Annette being a musical, it could have worked (and, frankly, it did work for a lot of critics, so your mileage may well vary) because of the way music works on its audience. Music can engage us emotionally in very different ways from story, characters and dialogue. It isn’t naturalistic or realistic, it can bypass the brain and go straight for the gut. Sparks’ music simply didn’t do that for me. In its repetitiveness, it felt like sketches towards songs, or like jingles on endless loop, made to sound more like actual songs by means of orchestration. Though that’s not quite true: the starting song, which by that time I’d heard a dozen times when watching the trailer, clicked, it added drive and playfulness to the first scene, before the plot is set into motion.

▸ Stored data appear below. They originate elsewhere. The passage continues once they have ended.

import Summits.Langlands.Langlands.Theses.RepeatedRootSocle
import Literature.NumberTheory.GaloisRepresentations.SymplecticMultiplierDeterminant
import Literature.NumberTheory.GaloisRepresentations.LocalKroneckerWeberInertiaProofs
import Literature.NumberTheory.GaloisRepresentations.CyclotomicCharacterFrobeniusProofs
import Literature.NumberTheory.EllipticCurves.InertiaAboveEllCyclotomicProofs
import Literature.NumberTheory.EllipticCurves.BSDConductorProofs

/-!
# Disproof of `LimitClassicalUnrefined` (stmt-Langlands-18087) — findings: the crux is VACUOUSLY TRUE

Crux-attack at birth (refuter `rattack-stmt-Langlands-18087`, 2026-08-17), route `RepeatedRootSocle`.
Revision 2 (same day): REPAIR CORRECTED to R2 (multiplier `ε`) after reading the sibling workfile
`Cruxes/PadicLimitUnrefined/Disproof.lean` (refuter `rattack-stmt-Langlands-18088`) and the grounder's
note on this item — three seats found the vacuity independently; this file now records BOTH
inconsistencies and shows that the cohomological-shape repair R1 first proposed here is STILL vacuous.

**Findings (kernel-checked, no sorry, axioms `propext / Classical.choice / Quot.sound`).**  The
hypothesis bracket shared by `LimitClassicalUnrefined`, the target `UnrefinedWeightTwoLifting` and
`PadicLimitUnrefined` mixes two conventions and is UNSATISFIABLE, twice over:

* (i) `Sympl ρ` (multiplier `ε⁻¹`, the COHOMOLOGICAL convention `ρ ≈ H¹(A)`: `det ρ = ε⁻²` by the
  `GSp₄` identity `det = ν²`, `IsSymplecticWithMultiplierFun.det_eq_sq`) against `PSh ρ v`, `v ∣ p`
  (the HOMOLOGICAL Siegel shape `(εα, εβ, β⁻¹, α⁻¹)` of the tree's `IsWeightTwoOrdinaryDistinguished`,
  `ρ ≈ V_p(A)`, `det = ε²`, `det_toLocal_of_siegelShape`): `ε(τ)⁴ = 1` on `Γ_{ℚ_v}`
  (`cyclotomicCharacter_absGaloisRestrict`, `toLocal_apply`), contradicting `χ_p(I_{ℚ_v}) = ℤ_pˣ ∋ 1+p`
  (`adicCompletion_rat_exists_mem_absInertia_cyclotomicCharacter_eq`, `exists_unit_pow_ne_one`) —
  `false_of_sympl_inv_of_siegelShape` (§1);
* (ii) `Sympl ρ` (multiplier `ε⁻¹`) against `Pure ρ` (ARITHMETIC-Frobenius characteristic polynomial
  `P ∈ ℤ[X]` a.e. — `HasFrobCharpolyAt` is arithmetic, `χ_p(Frob_v) = q_v`,
  `GaloisRep.cyclotomicCharacter_apply_of_isArithFrobAt`): `det ρ(Frob_v) = q_v⁻² = P(0) ∈ ℤ`,
  impossible — `false_of_sympl_inv_of_pure` (§1b; argument of the sibling workfile, re-proved here).

Consequently the crux, the target and `PadicLimitUnrefined` are all provable by `False.elim` (§3) — the
route's typed content is empty and `SectorComplement` collapses to `Langlands` itself.

**Classification: vacuous / misstated (not substantive).**  Everything in the bracket EXCEPT the
multiplier is written in the homological / arithmetic-Frobenius convention (`PSh` shape (P) of
`WeightTwoOrdinaryDistinguished.lean`, whose docstring says "the requesting route uses the HOMOLOGICAL
convention … multiplier `ε`"; `Pure` with `P ∈ ℤ[X]`, `‖z‖² = q_v`; `Aut` via `arithFrobPolyOfSatake`,
as in route `PhantomRM`, multiplier `ε`).  REPAIR `C′` = R2 (§2, `LimitClassicalUnrefinedRepaired`,
elaborates; byte-identical to the sibling's recommendation): in `Sympl` replace
`(GaloisRep.cyclotomicCharacter ℚ p g)⁻¹` by `GaloisRep.cyclotomicCharacter ℚ p g` (multiplier `ε`),
everything else verbatim; then `det = ε²` from `Sympl`, from `PSh` (`det_toLocal_of_siegelShape`) and
`det ρ(Frob_v) = q_v² = P(0)` are all consistent and neither witness bites.  The repair R1 first
proposed in revision 1 of this file (keep `ε⁻¹`, cohomological shape `(α, β, ε⁻¹β⁻¹, ε⁻¹α⁻¹)`) cures
(i) (`det_toLocal_of_cohomologicalSiegelShape`) but NOT (ii): `limitClassicalUnrefinedCohomShape_vacuous`
(§2) proves that variant outright as well — RETRACTED.  A fully cohomological restatement would also
have to rewrite `Pure` (arithmetic Frobenius on `H¹` has `det = q⁻²`, no `P ∈ ℤ[X]`) and re-vet `Aut`;
not recommended.  Apply R2 to all three typed items (and to the informal text, which should then say
"multiplier `ε` (homological convention, `ρ ≈ V_p A`)").

Other birth attacks on `C′` (paper): `Lim`'s cofinite exceptional set may depend on `m` (weaker
hypothesis than a fixed tame level — a stronger crux, still a consequence of Fontaine–Mazur +
reciprocity, no cheap falsifier); `hcpt`, `ι` inhabited (`isCompact_glFiniteIntegralLevel_holds`,
`PadicAlgCl.nonempty_ringEquiv_complex`); `C′ → Langlands` no (one sector), `Langlands → C′` only
morally (the summit types de Rhamness differently) — not a restatement; the repaired target implies the
repaired `PadicLimitUnrefined` trivially (sibling file, `ρ_m := ρ`) but not the repaired heart; no
finite model (interfaces not constructible).
-/

set_option linter.dupNamespace false -- `Summit.Langlands.Langlands` is the mandated namespace (D-0017)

But the playfulness either didn’t work in most of the other songs – apart from the occasional audacious scene or moment – or it sat at cross-purposes with the high melodrama of the operatic plot.

Critics were hot and cold on Annette, which suggests that it may be something of a Marmitey film. Perhaps it really comes down to how much one likes Sparks’ music, or the extent to which any given person watching the film enjoys what the film brings to the table – it is audacious and cheeky, and I admit to getting a kick out of Driver serenading Cotillard’s nether regions in mid-cunnilingus, something I’ve not seen in many musicals to date – versus what it never sets out to deliver, namely characters that go beyond archetypes and a plot that gives these characters something interesting to do. It is the stylistic and formal play that worked best for me, but in sum Annette spends too much time and energy on its melodrama and music, neither of which worked particularly well for me. In a film of over two hours, it’s not a good sign if my favourite scenes were the first and last five minutes, and that these were pretty much entirely divorced from the plot and characters we watched for the remainder of the running time. I’m glad that such films get made, and I’d rather Carax kept doing exactly the films he wants to make – but I am sad that his grand puppet tragedy failed to pull my strings.